**Your assignment:** Identify every line in the records below that contains the word "import", and reproduce each one.

**Collection entries:**
import Mathlib
import Summits.Ventures.PercRepro2.Defs
import Summits.Ventures.PercRepro2.Independence
import Summits.Ventures.PercRepro2.Graph
import Summits.Ventures.PercRepro2.Switching
import Summits.Ventures.PercRepro2.LastVertex
import Summits.Ventures.PercRepro2.ReimerIncreasing
import Summits.Ventures.PercRepro2.ReimerDecreasing
import Summits.Ventures.PercRepro2.TwoClusterBK
import Summits.Ventures.PercRepro2.HullDefs

/-!
# The one-sided (BASE): two-cluster Reimer in counting form on the free fibre
(blind cell PercRepro2, mine-2 g10; `proofs/MINE2-CUTVERTEX.md` §8.4)

On the free fibre (uniform 2-colouring, blue = `Hull.blue ζ`) the cross-cluster inequality of (BASE)
holds with the blue avoidance `h ∉ C_B(u)` DROPPED, by Reimer's inequality restricted to a decreasing
event (mine-1's `ReimerCube.reimer_decreasing`):

* `half_nonneg`:  `#{h ∉ C_R(u), o ∈ C_R(u), b ∈ C_R(h)} ≤ #{h ∉ C_R(u), o ∈ C_R(u), b ∈ C_B(h)}`
  — the functional `Half(G; u; o, b) = Σ_{h ∉ RU} 1[o ∈ RU] s′_{b,h}` of the series–parallel
  theorem is nonnegative;
* `half_edge_nonneg`: the same with an extra red edge `g` at `u` required on both sides
  (the term `S(u, g)` / `Half(· | g red)` of the degree-2 root reduction);
* `ta_nonneg`: `#{g red, h ∈ C_B(u) ∖ C_R(u), b ∈ C_R(h)} ≤ #{g red, h ∈ C_B(u) ∖ C_R(u), b ∈ C_B(h)}`
  (the term `T_a` of the root-edge case; decreasing event `{h ∉ C_R(u)} ∩ {h ∈ C_B(u)}`).

Mechanism (`count_le`): on the left the red witnesses — the `u`-component of the red set for the
first event, the `h`-component for `b ↔_R h` — lie in different red clusters (`h ∉ C_R(u)`), so they
are disjoint (`disjoint_sComp_of_not_carries`) and the left side is a disjoint occurrence; Reimer
restricted to the decreasing event bounds it by the count with the second event evaluated on the
complementary (blue) set. The bridge `Config E ≃ Finset E` (`toFinset` / `ofFinset`) transports the
counting statement to the cell's configuration vocabulary (`card_filter_eq_card_powerset_filter`).
-/

namespace Summit.Ventures.PercRepro2

namespace OneSided

open ReimerCube

variable {V : Type*} {E : Type*} [DecidableEq E]

/-! ## Reimer on the cube for a first event with a witness inside the `u`-component -/

/-- `Carries · h b` is increasing. -/
lemma incr_carries (ends : E → Sym2 V) (h b : V) : Incr (fun T : Finset E => Carries ends T h b) :=
  fun _ _ hST hS => hS.mono hST

/-- `¬ Carries · u h` is decreasing. -/
lemma decr_not_carries (ends : E → Sym2 V) (u h : V) :
    Decr (fun S : Finset E => ¬ Carries ends S u h) :=
  fun _ _ hST hT hS => hT (hS.mono hST)

variable [Fintype E]

/-- `Carries (univ \ ·) u h` is decreasing in the red set. -/
lemma decr_carries_compl (ends : E → Sym2 V) (u h : V) :
    Decr (fun S : Finset E => Carries ends (Finset.univ \ S) u h) :=
  fun _ _ hST hT => hT.mono (Finset.sdiff_subset_sdiff le_rfl hST)

open Classical in
/-- **Two-cluster Reimer, counting form.** For an increasing event `A` whose occurrence at `S` is
witnessed inside the `u`-component of `S`, and a decreasing `D ⊆ {u ↮ h}`:
`#{A, h ↔_R b, D} ≤ #{A, h ↔_B b, D}` (red = the set `S`, blue = its complement). -/
theorem count_le (ends : E → Sym2 V) (u h b : V) (A D : Finset E → Prop) (hA : Incr A)
    (hD : Decr D) (hDuh : ∀ S, D S → ¬ Carries ends S u h)
    (hwit : ∀ S, A S → ∃ K, K ⊆ sComp ends S u ∧ ∀ T, K ⊆ T → A T) :
    (Finset.univ.powerset.filter fun S : Finset E => A S ∧ Carries ends S h b ∧ D S).card ≤
      (Finset.univ.powerset.filter fun S : Finset E =>
        A S ∧ Carries ends (Finset.univ \ S) h b ∧ D S).card := by
  calc (Finset.univ.powerset.filter fun S : Finset E => A S ∧ Carries ends S h b ∧ D S).card
      ≤ (Finset.univ.powerset.filter fun S : Finset E =>
          DOcc A (fun T => Carries ends T h b) S ∧ D S).card := by
        apply Finset.card_le_card
        intro S hS
        simp only [Finset.mem_filter, Finset.mem_powerset] at hS ⊢
        obtain ⟨hSU, hAS, hhb, hDS⟩ := hS
        refine ⟨hSU, ?_, hDS⟩
        obtain ⟨K, hK, hKA⟩ := hwit S hAS
        refine ⟨K, sComp ends S h, hK.trans (sComp_subset ends S u), sComp_subset ends S h, ?_,
          hKA, fun T hT => (carries_sComp hhb).mono hT⟩
        exact Finset.disjoint_of_subset_left hK (disjoint_sComp_of_not_carries (hDuh S hDS))
    _ ≤ _ := reimer_decreasing Finset.univ A (fun T => Carries ends T h b) D hA
          (incr_carries ends h b) hD

/-! ## The bridge `Config E ↔ Finset E` -/

/-- The red set of a configuration. -/
def toFinset (ζ : Config E) : Finset E := Finset.univ.filter fun e => ζ e = true

/-- `ofFinset ∘ toFinset = id`. -/
lemma ofFinset_toFinset (ζ : Config E) : ofFinset (toFinset ζ) = ζ := by
  funext e
  simp only [ofFinset_apply, toFinset, Finset.mem_filter, Finset.mem_univ, true_and]
  cases ζ e <;> simp

/-- `toFinset ∘ ofFinset = id`. -/
lemma toFinset_ofFinset (S : Finset E) : toFinset (ofFinset S) = S := by
  ext e
  simp [toFinset, ofFinset]

/-- The complementary set is the blue configuration. -/
lemma ofFinset_sdiff (S : Finset E) : ofFinset (Finset.univ \ S) = Hull.blue (ofFinset S) := by
  funext e
  simp only [ofFinset_apply, Hull.blue_apply, Finset.mem_sdiff, Finset.mem_univ, true_and]
  by_cases h : e ∈ S <;> simp [h]

/-- Counting configurations is counting red sets. -/
lemma card_filter_eq_card_powerset_filter (P : Config E → Prop) [DecidablePred P]
    [DecidablePred fun S : Finset E => P (ofFinset S)] :
    (Finset.univ.filter fun ζ : Config E => P ζ).card =
      (Finset.univ.powerset.filter fun S : Finset E => P (ofFinset S)).card := by
  refine Finset.card_nbij' toFinset ofFinset ?_ ?_ ?_ ?_
  · intro ζ hζ
    simp only [Finset.coe_filter, Finset.mem_univ, true_and, Set.mem_setOf_eq,
      Finset.mem_powerset, Finset.subset_univ] at hζ ⊢
    rw [ofFinset_toFinset]; exact hζ
  · intro S hS
    simp only [Finset.coe_filter, Finset.mem_univ, true_and, Set.mem_setOf_eq,
      Finset.mem_powerset] at hS ⊢
    exact hS.2
  · intro ζ _; exact ofFinset_toFinset ζ
  · intro S _; exact toFinset_ofFinset S

/-! ## The configuration-level statements -/

open Classical in
/-- **The one-sided (BASE) / `Half ≥ 0`**: on the free fibre,
`#{h ∉ C_R(u), o ∈ C_R(u), b ∈ C_R(h)} ≤ #{h ∉ C_R(u), o ∈ C_R(u), b ∈ C_B(h)}`. -/
theorem half_nonneg (ends : E → Sym2 V) (u h o b : V) :
    (Finset.univ.filter fun ζ : Config E =>
        h ∉ cluster ends ζ u ∧ o ∈ cluster ends ζ u ∧ b ∈ cluster ends ζ h).card ≤
      (Finset.univ.filter fun ζ : Config E =>
        h ∉ cluster ends ζ u ∧ o ∈ cluster ends ζ u ∧ b ∈ cluster ends (Hull.blue ζ) h).card := by
  rw [card_filter_eq_card_powerset_filter, card_filter_eq_card_powerset_filter]
  have key := count_le ends u h b (fun S => Carries ends S u o) (fun S => ¬ Carries ends S u h)
    (fun _ _ hST hS => hS.mono hST) (decr_not_carries ends u h) (fun _ hS => hS)
    (fun S hS => ⟨sComp ends S u, le_rfl, fun T hT => (carries_sComp hS).mono hT⟩)
  refine le_of_le_of_eq (le_of_eq_of_le ?_ key) ?_
  · congr 1; ext S
    simp only [Finset.mem_filter, Finset.mem_powerset, mem_cluster, Carries]; tauto
  · congr 1; ext S
    simp only [Finset.mem_filter, Finset.mem_powerset, mem_cluster, Carries, ofFinset_sdiff]; tauto

open Classical in
/-- `Half ≥ 0` with a red edge `g` at `u` required on both sides: the term `S(u, g)` of the
degree-2 root reduction. -/
theorem half_edge_nonneg (ends : E → Sym2 V) (u h o b : V) (g : E) (hg : u ∈ ends g) :
    (Finset.univ.filter fun ζ : Config E =>
        ζ g = true ∧ h ∉ cluster ends ζ u ∧ o ∈ cluster ends ζ u ∧ b ∈ cluster ends ζ h).card ≤
      (Finset.univ.filter fun ζ : Config E =>
        ζ g = true ∧ h ∉ cluster ends ζ u ∧ o ∈ cluster ends ζ u ∧
          b ∈ cluster ends (Hull.blue ζ) h).card := by
  rw [card_filter_eq_card_powerset_filter, card_filter_eq_card_powerset_filter]
  have key := count_le ends u h b (fun S => g ∈ S ∧ Carries ends S u o)
    (fun S => ¬ Carries ends S u h)
    (fun _ _ hST hS => ⟨hST hS.1, hS.2.mono hST⟩) (decr_not_carries ends u h) (fun _ hS => hS)
    (fun S hS => ⟨sComp ends S u, le_rfl, fun T hT =>
      ⟨hT (by rw [sComp, Finset.mem_filter]; exact ⟨hS.1, u, hg, conn_refl _ _ _⟩),
        (carries_sComp hS.2).mono hT⟩⟩)
  refine le_of_le_of_eq (le_of_eq_of_le ?_ key) ?_
  · congr 1; ext S
    simp only [Finset.mem_filter, Finset.mem_powerset, mem_cluster, Carries, ofFinset_apply,
      decide_eq_true_eq]; tauto
  · congr 1; ext S
    simp only [Finset.mem_filter, Finset.mem_powerset, mem_cluster, Carries, ofFinset_apply,
      decide_eq_true_eq, ofFinset_sdiff]; tauto

open Classical in
/-- **The term `T_a` of the root-edge case**: for an edge `g` at `u`,
`#{g red, h ∈ C_B(u) ∖ C_R(u), b ∈ C_R(h)} ≤ #{g red, h ∈ C_B(u) ∖ C_R(u), b ∈ C_B(h)}`. -/
theorem ta_nonneg (ends : E → Sym2 V) (u h b : V) (g : E) (hg : u ∈ ends g) :
    (Finset.univ.filter fun ζ : Config E =>
        ζ g = true ∧ (h ∉ cluster ends ζ u ∧ h ∈ cluster ends (Hull.blue ζ) u) ∧
          b ∈ cluster ends ζ h).card ≤
      (Finset.univ.filter fun ζ : Config E =>
        ζ g = true ∧ (h ∉ cluster ends ζ u ∧ h ∈ cluster ends (Hull.blue ζ) u) ∧
          b ∈ cluster ends (Hull.blue ζ) h).card := by
  rw [card_filter_eq_card_powerset_filter, card_filter_eq_card_powerset_filter]
  have key := count_le ends u h b (fun S => g ∈ S)
    (fun S => ¬ Carries ends S u h ∧ Carries ends (Finset.univ \ S) u h)
    (fun _ _ hST hS => hST hS)
    (fun _ _ hST hT => ⟨decr_not_carries ends u h hST hT.1, decr_carries_compl ends u h hST hT.2⟩)
    (fun _ hS => hS.1)
    (fun S hS => ⟨{g}, by
      rw [Finset.singleton_subset_iff, sComp, Finset.mem_filter]
      exact ⟨hS, u, hg, conn_refl _ _ _⟩, fun T hT => hT (Finset.mem_singleton_self g)⟩)
  refine le_of_le_of_eq (le_of_eq_of_le ?_ key) ?_
  · congr 1; ext S
    simp only [Finset.mem_filter, Finset.mem_powerset, mem_cluster, Carries, ofFinset_apply,
      decide_eq_true_eq, ofFinset_sdiff]; tauto
  · congr 1; ext S
    simp only [Finset.mem_filter, Finset.mem_powerset, mem_cluster, Carries, ofFinset_apply,
      decide_eq_true_eq, ofFinset_sdiff]; tauto

end OneSided

end Summit.Ventures.PercRepro2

**Expected answer:**
import Mathlib
import Summits.Ventures.PercRepro2.Defs
import Summits.Ventures.PercRepro2.Independence
import Summits.Ventures.PercRepro2.Graph
import Summits.Ventures.PercRepro2.Switching
import Summits.Ventures.PercRepro2.LastVertex
import Summits.Ventures.PercRepro2.ReimerIncreasing
import Summits.Ventures.PercRepro2.ReimerDecreasing
import Summits.Ventures.PercRepro2.TwoClusterBK
import Summits.Ventures.PercRepro2.HullDefs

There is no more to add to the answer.